Saturday, March 24, 2012

Premeditation


I’ve been pondering myself. In part because moving makes me introspective, in part because I’m feeling lonely, and in part because when you don’t have the internet you find yourself with a lot of excess time on your hands… at least I do. And I realized… (and some might laugh to hear this, because I obviously know so little about myself and how I work, but)-- I don’t premeditate. Kara used to tell me in college about how she would have entire imaginary conversations where she would guess what the other person would say and then respond to that. Then she would find that person, have that talk, and it would go exactly as she’d played it out in her head. I can’t do that. Every once in a while I can tell you what the next line of dialogue is in a TV show or movie, but only when given the line right before. If I tried to predict an entire conversation I would go so far off into left field I’d start playing soccer.

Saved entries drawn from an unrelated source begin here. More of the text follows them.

import Summits.HubbardSuperconductivity.HubbardSuperconductivity.Theorems.AnisotropyChordTransferFibre3FinXDEvalW

/-!
# Route `AnisotropyChord` / H0 rotor rung: FIN per-`L` row-D (KT-2a″) cell facts, `L = 18`, cells 98–98

Kernel facts `xdCellAny0 18 (49/50) la lb aD = true` (in-kernel point tables, zero data; `decide +kernel`) for the combined-cell
grid of `L = 18` (g5 design, 1–2.5 % cells); assembled in `…FinXDEighteen`.  Prover seat `hubbard-h0-rotor-p3` g7; helper for piece A =
stmt-HubbardSuperconductivity-23918 of rung 19089 (`--supports`, helper class).  WHAT THIS IS NOT: nothing here proves superconductivity in the
Hubbard model (rotor TARGET as worded stays FALSE, g15 verdict); kernel facts for ONE hypothesis of ONE conditional reduction.
-/

set_option linter.dupNamespace false
set_option autoImplicit false

namespace Summit.HubbardSuperconductivity.HubbardSuperconductivity.Theorems.AnisotropyChord.Transfer.Fibre3

namespace FinXD

/-- cell 98 of `L = 18` (`cert`). [folklore] -/
theorem xd18_98 : xdCellAny0 18 (49/50 : ℚ) 1914134649130750 1961988015359019 (2/25 : ℚ) = true := by (rw [← xdCellAnyW0_eq]; decide +kernel)

end FinXD

end Summit.HubbardSuperconductivity.HubbardSuperconductivity.Theorems.AnisotropyChord.Transfer.Fibre3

But it’s more than just not being able to tell how other people will respond to me… I normally don’t know how I will respond to something. I just react and then figure it out later.

It means I’m a pretty good listener because I’m really paying attention to what the person is saying, though I think it’s part of why I make bad first impressions… because it never even occurs to me to resort to the tactics I’ve learned to make people feel comfortable. I never have a plan.

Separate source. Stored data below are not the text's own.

import Literature.AlgebraicGeometry.Resolution.InseparableLocalUniformizationDefect
import Mathlib.FieldTheory.PurelyInseparable.PerfectClosure
import HarnessLib

/-!
# Inseparable local uniformization: the Abhyankar case as printed (Temkin 2013, Thm. 5.5.2 (i))

Topic: `Literature/AlgebraicGeometry/Resolution`. Additive companion to
`InseparableLocalUniformizationDefect.lean`, which performs the induction on the transcendence
defect in the proof of M. Temkin, *Inseparable local uniformization*, J. Algebra 373 (2013)
65–119 = arXiv:0804.1554v3 (numbers and pages of the journal version = v3), Thm. 4.1.1, from the
named facts `Temkin2013DescentAbhyankar` (the induction base, stated in the shape of Thm. 4.1.1:
height `≤ 1`, normal affine model, `L₁ = LK₁ ⊇ L ⊇ l`) and `Temkin2013DescentDefectStep`, giving
the frontier `{Temkin2013DescentAbhyankar, Temkin2013DescentDefectStep,
Temkin2013HeightStepOfDescent}` of the corrected Thm. 1.3.2 (`Temkin2013Relative.of_defect_frontier`).

This file SHARPENS the base fact to the result the paper actually proves in §5:

* `Temkin2013Abhyankar` — NAMED FACT, **Thm. 5.5.2 (i) in the case `n = 1`**, logarithmic data
  dropped: for a finitely generated ABHYANKAR valued `k`-field `K` (`k` trivially valued; NO
  height assumption), ANY affine `k`-model `X` of `K°` (no normality) and a finite extension of
  valued fields `K₁/K`, there are a finite purely inseparable `l/k` and an affine refinement
  `X' → X` such that the centre of `(lK₁)°` on `Nr_{lK₁}(X')` is a simple `l`-smooth point; the
  extension of the function field is `L₁ = lK₁` itself (`Algebra.adjoin K₁ l = ⊤`, no separate
  `L/lK`).
* `Temkin2013Abhyankar.descentAbhyankar` — PROVED: `Temkin2013Abhyankar →
  Temkin2013DescentAbhyankar` (proof of Thm. 4.1.1, Step 0, p. 47: "The induction base
  `D_{K/k} = 0` corresponds to the case of Abhyankar valuations … it is a particular case of
  Theorem 5.5.2": take `L := K(l) ⊆ lK₁`, purely inseparable over `K` because `l/k` is —
  `isPurelyInseparable_adjoin_of_isPurelyInseparable` —, containing `l` and generating `lK₁` over
  `K₁`; the extra hypotheses of the base fact, height `≤ 1` and normality of `X`, are simply not
  used).
* `Temkin2013Relative.of_abhyankar_frontier`, `Temkin2013.of_abhyankar_frontier`,
  `Temkin2013HeightLeOne.of_abhyankar_frontier`, `Temkin2013Descent.of_abhyankar` — PROVED
  corollaries through the landed `*.of_defect_frontier` / `Temkin2013Descent.of_defect`: the
  frontier of the corrected Thm. 1.3.2 may be taken to be `{Temkin2013Abhyankar (Thm. 5.5.2 (i)),
  Temkin2013DescentDefectStep (§4.1, Steps 1–4), Temkin2013HeightStepOfDescent (§4.2)}`.

## Sources

* M. Temkin, *Inseparable local uniformization*, J. Algebra 373 (2013) 65–119 =
  arXiv:0804.1554v3: proof of Thm. 4.1.1, Step 0 (p. 47); §5.5, setup before Thm. 5.5.2 and
  Thm. 5.5.2 (pp. 59–60).

## Rendering notes

* As in `InseparableLocalUniformizationDescent.lean` / `…Defect.lean`: `k` trivially valued ↦
  `hk : ∀ c, algebraMap k K c ∈ O`; "`K` is Abhyankar" ↦ `transcendenceDefect k O hk = 0` (p. 10:
  "for a finite `N` the extension is Abhyankar if and only if `D_{l/k} = 0`"; `N < ℵ₀` as `K/k`
  is finitely generated, `transcendenceDefect_eq_zero_iff`); "simple `l`-smooth" ↦
  `Algebra.IsSmoothAt l 𝔭 ∧ Algebra.FormallySmooth l k(𝔭) ∧` regular (cf. `not_temkin2013Rel`);
  `K₁/K` finite extension of valued fields ↦ `FiniteDimensional K K₁`, `O₁ ∩ K = O`; the affine
  model `X = Spec A` ↦ `A ⊆ K°` finitely generated over `k` with `Frac A = K`; `Nr_{L₁}(X')` ↦ the
  `l`-subalgebra `N` of `L₁` whose underlying set is the integral closure of `A'`.
-/

noncomputable section

open IsLocalRing

namespace Literature.AlgebraicGeometry.Resolution

universe u

/-! ### Thm. 5.5.2 (i), `n = 1` -/

/-- NAMED FACT — **Temkin's local uniformization of Abhyankar valuations, the case `n = 1`
without logarithmic data** (Temkin 2013, §5.5, p. 59: "Assume that `k` is a trivially valued
field, `K` is a finitely generated Abhyankar valued `k`-field, `X` is an affine `k`-model of
`K°`, `x ∈ X` is the center of `K°`, and `K₁/K, …, K_n/K` are finite extensions of valued fields.
For an affine refinement `f : X' → X` let `x' ∈ X'` denote the center of `K°`. Furthermore, given
a finite purely inseparable extension `l/k` we provide each field `Lᵢ = lKᵢ` with the valuation
extending that of `Kᵢ`, set `Xᵢ = Nr_{Lᵢ}(X')`, and define `xᵢ ∈ Xᵢ` as the center of `Lᵢ°` on
`Xᵢ`"; Thm. 5.5.2, p. 60: "(i) There exists a finite purely inseparable extension `l/k`, an
affine refinement `X' → X` and a Q-Cartier divisor `E' ⊂ X'` such that the pairs `(Xᵢ, Eᵢ)` and
`(X', E')` are log smooth at `xᵢ` and `x'`, respectively, and each projection `fᵢ` is Kummer at
`xᵢ`. In addition, one can achieve that `x₁` is a simple `l`-smooth point and all `xᵢ`'s are of
simplicial shape"). Vendored for `n = 1`, keeping of the conclusion only "`X'` refines `X`" and
"`x₁` is a simple `l`-smooth point" (a consequence of the printed statement). Hypotheses, in
order: `K/k` finitely generated; `k ⊆ O = K°`; `K` Abhyankar over `k`, i.e. `D_{K/k} = 0` — NO
height or normality assumption, as printed; `X = Spec A` an affine model of `K°`; `K₁/K` finite
with a valuation ring `O₁ = K₁°` over `K°`. Conclusion: `L₁ ⊇ K₁` finite purely inseparable with
`l ⊆ L₁` finite purely inseparable over `k` and `L₁ = lK₁` (`Algebra.adjoin K₁ l = ⊤`); an affine
refinement `X' = Spec A'` of `X` inside `K°`; `O₁' = L₁°` over `K₁°` (the valuation extending that
of `K₁`, unique by pure inseparability); and the centre `𝔭` of `L₁°` on `N = Nr_{L₁}(X')` (an
affine model of `L₁°`) is `l`-smooth, simple (`Algebra.FormallySmooth l k(𝔭)`) and regular. It
is the induction base `D = 0` of the proof of Thm. 4.1.1 (`Temkin2013Abhyankar.descentAbhyankar`)
and is strictly more general than `Temkin2013DescentAbhyankar`; its printed proof is toric /
logarithmic (§5: Abhyankar transcendence bases, toric monoids in the value lattice, Thms. 5.5.1,
5.5.3, A.2.1). Users take `(h : Temkin2013Abhyankar)`. [cite: Temkin2013, Thm. 5.5.2 (i)] -/
def Temkin2013Abhyankar : Prop :=
  ∀ (k K : Type u) [Field k] [Field K] [Algebra k K], (⊤ : IntermediateField k K).FG →
    ∀ O : ValuationSubring K, ∀ hk : (∀ c : k, algebraMap k K c ∈ O),
      transcendenceDefect k O hk = 0 →
    ∀ A : Subalgebra k K, A.toSubring ≤ O.toSubring → A.FG → IsFractionRing A K →
    ∀ (K₁ : Type u) [Field K₁] [Algebra K K₁], FiniteDimensional K K₁ →
    ∀ O₁ : ValuationSubring K₁, O₁.comap (algebraMap K K₁) = O →
      ∃ (L₁ : Type u) (_ : Field L₁) (_ : Algebra K₁ L₁) (_ : Algebra K L₁) (_ : Algebra k L₁)
        (_ : IsScalarTower K K₁ L₁) (_ : IsScalarTower k K L₁),
        FiniteDimensional K₁ L₁ ∧ IsPurelyInseparable K₁ L₁ ∧
        ∃ l : IntermediateField k L₁, FiniteDimensional k l ∧ IsPurelyInseparable k l ∧
          Algebra.adjoin K₁ (l : Set L₁) = ⊤ ∧
        ∃ (A' : Subalgebra k K), A ≤ A' ∧ A'.toSubring ≤ O.toSubring ∧ A'.FG ∧
          IsFractionRing A' K ∧
        ∃ O₁' : ValuationSubring L₁, O₁'.comap (algebraMap K₁ L₁) = O₁ ∧
        ∃ (N : Subalgebra l L₁) (hN : N.toSubring ≤ O₁'.toSubring),
          (N : Set L₁) = {x : L₁ | IsIntegral (A'.map (IsScalarTower.toAlgHom k K L₁)) x} ∧
          (N.restrictScalars k).FG ∧ IsFractionRing N L₁ ∧
          Algebra.IsSmoothAt l (centreIdeal N O₁' hN) ∧
          Algebra.FormallySmooth l
            (IsLocalRing.ResidueField (Localization.AtPrime (centreIdeal N O₁' hN))) ∧
          IsRegularLocalRing (Localization.AtPrime (centreIdeal N O₁' hN))

section base

variable {k K L₁ : Type u} [Field k] [Field K] [Field L₁] [Algebra k K] [Algebra K L₁]
  [Algebra k L₁] [IsScalarTower k K L₁]

/-- `K(l)/K` is purely inseparable when `l/k` is (inside a common extension `L₁` of `K ⊇ k`):
"`L = lK`" for a purely inseparable `l/k` is purely inseparable over `K`. [folklore] -/
theorem isPurelyInseparable_adjoin_of_isPurelyInseparable (l : IntermediateField k L₁)
    [IsPurelyInseparable k l] :
    IsPurelyInseparable K (IntermediateField.adjoin K (l : Set L₁)) := by
  haveI : ExpChar K (ringExpChar k) :=
    expChar_of_injective_algebraMap (algebraMap k K).injective (ringExpChar k)
  rw [IntermediateField.isPurelyInseparable_adjoin_iff_pow_mem K L₁ (ringExpChar k)]
  intro x hx
  obtain ⟨n, y, hy⟩ := IsPurelyInseparable.pow_mem k (ringExpChar k) (⟨x, hx⟩ : l)
  refine ⟨n, algebraMap k K y, ?_⟩
  have h1 : algebraMap K L₁ (algebraMap k K y) = algebraMap k L₁ y :=
    (IsScalarTower.algebraMap_apply k K L₁ y).symm
  have h2 : algebraMap k L₁ y = ((algebraMap k l y : l) : L₁) :=
    IsScalarTower.algebraMap_apply k l L₁ y
  rw [h1, h2, hy]
  rfl

end base

/-- **The induction base of Thm. 4.1.1 from Thm. 5.5.2** (Temkin 2013, proof of Thm. 4.1.1,
Step 0, p. 47: "The induction base `D_{K/k} = 0` corresponds to the case of Abhyankar valuations,
which will be established in §5: it is a particular case of Theorem 5.5.2"): with `L := K(l)`,
which contains `l`, is purely inseparable over `K` and generates `L₁ = lK₁` over `K₁`, the
conclusion of Thm. 5.5.2 (i) (`n = 1`) is that of Thm. 4.1.1 (`n = 1`), i.e.
`Temkin2013DescentFor k K O`; the extra hypotheses of `Temkin2013DescentAbhyankar` (height
`≤ 1`, `X` normal) are not used. PROVED. [cite: Temkin2013, proof of Thm. 4.1.1, Step 0 (p. 47)] -/
theorem Temkin2013Abhyankar.descentAbhyankar (h : Temkin2013Abhyankar.{u}) :
    Temkin2013DescentAbhyankar.{u} := by
  intro k K _ _ _ hfg O hk _ hD A hAO hAfg hAfr _ K₁ _ _ hK₁ O₁ hO₁
  obtain ⟨L₁, iF, iAK₁, iAK, iAk, iT₁, iT₂, hfin, hpi, l, hlfin, hlpi, hlK₁, A', hAA', hA'O,
    hA'fg, hA'fr, O₁', hO₁', N, hN, hNint, hNfg, hNfr, hsm, hsep, hreg⟩ :=
    h k K hfg O hk hD A hAO hAfg hAfr K₁ hK₁ O₁ hO₁
  haveI := hlpi
  refine ⟨L₁, iF, iAK₁, iAK, iAk, iT₁, iT₂, hfin, hpi, l, hlfin, hlpi,
    IntermediateField.adjoin K (l : Set L₁), IntermediateField.subset_adjoin K _,
    isPurelyInseparable_adjoin_of_isPurelyInseparable l, ?_, A', hAA', hA'O, hA'fg, hA'fr,
    O₁', hO₁', N, hN, hNint, hNfg, hNfr, hsm, hsep, hreg⟩
  -- `K₁[K(l)] ⊇ K₁[l] = L₁`
  refine top_le_iff.mp (hlK₁ ▸ Algebra.adjoin_mono ?_)
  exact IntermediateField.subset_adjoin K _

/-- In the shape of the filtration: `Temkin2013Abhyankar → Temkin2013DescentDefectLE 0`.
[folklore] -/
theorem Temkin2013Abhyankar.defectLE_zero (h : Temkin2013Abhyankar.{u}) :
    Temkin2013DescentDefectLE.{u} 0 :=
  temkin2013DescentAbhyankar_iff.mp h.descentAbhyankar

/-! ### The frontier with Thm. 5.5.2 (i) as the base -/

/-- Thm. 4.1.1 (`n = 1`) from Thm. 5.5.2 (i) and the induction step on the transcendence
defect. [cite: Temkin2013, proof of Thm. 4.1.1 (pp. 47–50)] -/
theorem Temkin2013Descent.of_abhyankar (hA : Temkin2013Abhyankar.{u})
    (hs : Temkin2013DescentDefectStep.{u}) : Temkin2013Descent.{u} :=
  Temkin2013Descent.of_defect hA.descentAbhyankar hs

/-- **The corrected relative Thm. 1.3.2 from three results of the paper by their own numbers**:
Thm. 5.5.2 (i) (Abhyankar valuations, toric/logarithmic §5), the induction step on the
transcendence defect (§4.1, Steps 1–4) and the induction step on the height (§4.2).
[cite: Temkin2013, Sections 4–5] -/
theorem Temkin2013Relative.of_abhyankar_frontier (hA : Temkin2013Abhyankar.{u})
    (hs : Temkin2013DescentDefectStep.{u}) (hh : Temkin2013HeightStepOfDescent.{u}) :
    Temkin2013Relative.{u} :=
  Temkin2013Relative.of_defect_frontier hA.descentAbhyankar hs hh

/-- … hence the weak absolute form `Temkin2013` used by the routes. [cite: Temkin2013, Thm. 1.3.2] -/
theorem Temkin2013.of_abhyankar_frontier (hA : Temkin2013Abhyankar.{u})
    (hs : Temkin2013DescentDefectStep.{u}) (hh : Temkin2013HeightStepOfDescent.{u}) :
    Temkin2013.{u} :=
  Temkin2013.of_defect_frontier hA.descentAbhyankar hs hh

/-- The height-`≤ 1` case (Thm. 1.3.2 in height `≤ 1`) from Thm. 5.5.2 (i) and the defect step
alone. [cite: Temkin2013, Section 4.1] -/
theorem Temkin2013HeightLeOne.of_abhyankar_frontier (hA : Temkin2013Abhyankar.{u})
    (hs : Temkin2013DescentDefectStep.{u}) : Temkin2013HeightLeOne.{u} :=
  Temkin2013HeightLeOne.of_defect_frontier hA.descentAbhyankar hs

end Literature.AlgebraicGeometry.Resolution

end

Which is great if you want someone who is laidback and willing to change plans at the drop of a hat. Less awesome if you want a decision.

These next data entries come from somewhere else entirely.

import Summits.KontsevichZagierPeriods.KontsevichZagierPeriods.Theses.LiouvilleUnfolding
import Literature.NumberTheory.Transcendental.KZLogCalculusProofs
import Literature.NumberTheory.Transcendental.KZFibredRelations
import Literature.NumberTheory.Transcendental.KZProduct
import Literature.NumberTheory.Transcendental.KZProductIdeal
import Literature.NumberTheory.Transcendental.PeriodConjecture
import Literature.NumberTheory.Transcendental.KZRulesAssociator

/-! Scratch checks for crux-triage r1-3 of stmt-KontsevichZagierPeriods-2837 (LogKernelConjecture). -/

noncomputable section
open MeasureTheory Set
open Literature.NumberTheory.Transcendental

namespace TriageR1K3

/-! ## Idea 1 (families-baker-semantic-log-rule): typed first lemma, as quoted on the card -/

def VanishingLogTerm : Prop :=
  ∀ (n : ℕ) (T : KZlog.IntegralRep n), (∀ x ∈ T.domain, T.integrand x = 0) →
    KZlog.of T ∈ KZlog.relations

def VanishingLogTermKZ : Prop :=
  ∀ (n : ℕ) (T : KZlog.IntegralRep n), (∀ x ∈ T.domain, T.integrand x = 0) →
    KZlog.unfold (KZlog.of T) ∈ KZ.relations

theorem vanishingLogTermKZ_iff : VanishingLogTerm ↔ VanishingLogTermKZ := by
  simp only [VanishingLogTerm, VanishingLogTermKZ, KZlog.relations_eq_comap_unfold,
    AddSubgroup.mem_comap]

/-- Positive-sector sanity: the summit's kernel form implies the first lemma (so no cheap
refutation of it exists short of refuting Conjecture 1). -/
theorem vanishingLogTerm_of_kzKernelConjecture (h : KZKernelConjecture) : VanishingLogTerm := by
  rw [vanishingLogTermKZ_iff]
  intro n T hT
  apply h
  rw [KZlog.eval_unfold, KZlog.eval_of, KZlog.Term.value_eq]
  have : ∫ x in T.domain, T.integrand x = ∫ x in T.domain, (0 : ℝ) :=
    setIntegral_congr_fun T.measurableSet_domain (fun x hx => hT x hx)
  rw [this]
  simp

/-! ## Idea 3 (spectator-localisation): the split, re-checked here -/

def DarkTorsion : Prop :=
  ∀ c : KZ.FormalRep, KZ.eval c = 0 → ∃ s : KZ.FormalRep, KZ.eval s ≠ 0 ∧ s * c ∈ KZ.relations

def SpectatorCancellation : Prop :=
  ∀ s c : KZ.FormalRep, KZ.eval s ≠ 0 → s * c ∈ KZ.relations → c ∈ KZ.relations

theorem kzKernelConjecture_iff_split : KZKernelConjecture ↔ DarkTorsion ∧ SpectatorCancellation := by
  constructor
  · intro h
    refine ⟨fun c hc => ⟨KZ.of KZ.IntegralRep.unit, ?_, KZ.of_mul_mem_relations _ (h c hc)⟩, ?_⟩
    · simp [KZ.eval_of, KZ.IntegralRep.value_unit]
    · intro s c hs hsc
      apply h
      have h0 : KZ.eval (s * c) = 0 := KZ.relations_le_ker_eval_holds hsc
      rw [KZ.eval_mul' s c] at h0
      exact (mul_eq_zero.mp h0).resolve_left hs
  · rintro ⟨hD, hC⟩ c hc
    obtain ⟨s, hs, hsc⟩ := hD c hc
    exact hC s c hs hsc

/-- The split sandwiches the crux exactly as the summit does (costume check: the glue uses H1 only). -/
theorem logKernelConjecture_of_split (hD : DarkTorsion) (hC : SpectatorCancellation) :
    Summit.KontsevichZagierPeriods.KontsevichZagierPeriods.Theses.LiouvilleUnfolding.LogKernelConjecture := by
  intro R hR _ c hc
  exact hR ((kzKernelConjecture_iff_split.2 ⟨hD, hC⟩) c hc)

/-- DarkTorsion is vacuous-free: the hypotheses are satisfiable (c = 0). SpectatorCancellation's
hypothesis `s * c ∈ relations` forces `eval c = 0` (so it only speaks about kernel elements). -/
theorem spectatorCancellation_hyp_forces_kernel {s c : KZ.FormalRep} (hs : KZ.eval s ≠ 0)
    (hsc : s * c ∈ KZ.relations) : KZ.eval c = 0 := by
  have h0 : KZ.eval (s * c) = 0 := KZ.relations_le_ker_eval_holds hsc
  rw [KZ.eval_mul' s c] at h0
  exact (mul_eq_zero.mp h0).resolve_left hs

/-- First lemma of idea 3, typed as on the card. -/
def FibredSpectatorCancellation : Prop :=
  ∀ (s : KZ.IntegralRep 1) (c : KZ.FormalRep), s.value ≠ 0 →
    KZ.of s * c ∈ KZ.fibredRelations → c ∈ KZ.relations

/-- Positive-sector sanity: implied by the kernel conjecture. -/
theorem fibredSpectatorCancellation_of_kz (h : KZKernelConjecture) : FibredSpectatorCancellation := by
  intro s c hs hsc
  apply h
  have hsc' : KZ.of s * c ∈ KZ.relations := KZ.fibredRelations_le_relations hsc
  have := spectatorCancellation_hyp_forces_kernel (s := KZ.of s) (c := c) ?_ hsc'
  · exact this
  · simpa [KZ.eval_of] using hs

/-! ## Idea 2 (rational-pushforward-normal-form): typed normal form, as quoted -/

def IsPureLogRep (d : ℕ) (s : KZ.IntegralRep (d + 1)) : Prop :=
  ∃ (τ : Set (Fin d → ℝ)) (h v : (Fin d → ℝ) → ℝ),
    s.domain = {z | (Fin.init z : Fin d → ℝ) ∈ τ ∧ 1 ≤ z (Fin.last d) ∧ z (Fin.last d) ≤ v (Fin.init z)} ∧
    EqOn s.integrand (fun z => h (Fin.init z) / z (Fin.last d)) s.domain

def IsPureArctanRep (d : ℕ) (s : KZ.IntegralRep (d + 1)) : Prop :=
  ∃ (τ : Set (Fin d → ℝ)) (h v : (Fin d → ℝ) → ℝ),
    s.domain = {z | (Fin.init z : Fin d → ℝ) ∈ τ ∧ 0 ≤ z (Fin.last d) ∧ z (Fin.last d) ≤ v (Fin.init z)} ∧
    EqOn s.integrand (fun z => h (Fin.init z) / (1 + z (Fin.last d) ^ 2)) s.domain

def normalFormGens (d : ℕ) : Set KZ.FormalRep :=
  {x | ∃ s, IsPureLogRep d s ∧ x = KZ.of s} ∪ {x | ∃ s, IsPureArctanRep d s ∧ x = KZ.of s} ∪
    {x | ∃ s : KZ.IntegralRep d, x = KZ.of s}

def PureLogNormalForm : Prop :=
  ∀ (d : ℕ) (r : KZ.IntegralRep (d + 1)), r.IsRational →
    ∃ c ∈ AddSubgroup.closure (normalFormGens d), KZ.of r - c ∈ KZ.relations

/-- probe: nothing cheap closes it -/
example : PureLogNormalForm := by
  sorry

end TriageR1K3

*Much* less awesome if you want to know why I’m doing something… because If you ask I will have to stop and think about it and talk through it and maybe only then figure out some deep-seated desire I’m trying to fulfill.

It also makes flirting confusing, because normally I’m just responding in kind to flirting that’s headed my way… I’d say a good 2/3 of the time I don’t even know that I’m flirting until after the fact… That seems like it could be a problem.

1 comment:

  1. Just for the record - the conversation only occasionally goes like I think it will. But those times make me feel awesome so I talk about them. It's not fun to talk about the times the conversation doesn't go like I think it will. And, bar none, the most common result of my rehearsed conversations is that I don't ever initiate the conversation - b/c something comes up that I realize I have to pray about (read: my sin becomes apparent) and then I have to talk to God, and feel sorry, and repent - and that stuff is DEFINITELY not fun to talk about.

    So - not to un-make your point - I *do* think you aren't really a planner when it comes to your relationships; I just felt it was necessary for me to come clean, lest my past boasts of I-knew-it-would-go-that-way lead to a belief that that scenario is a normal occurrence for me (or for like, half of all people, b/c you only use the two of us in your example).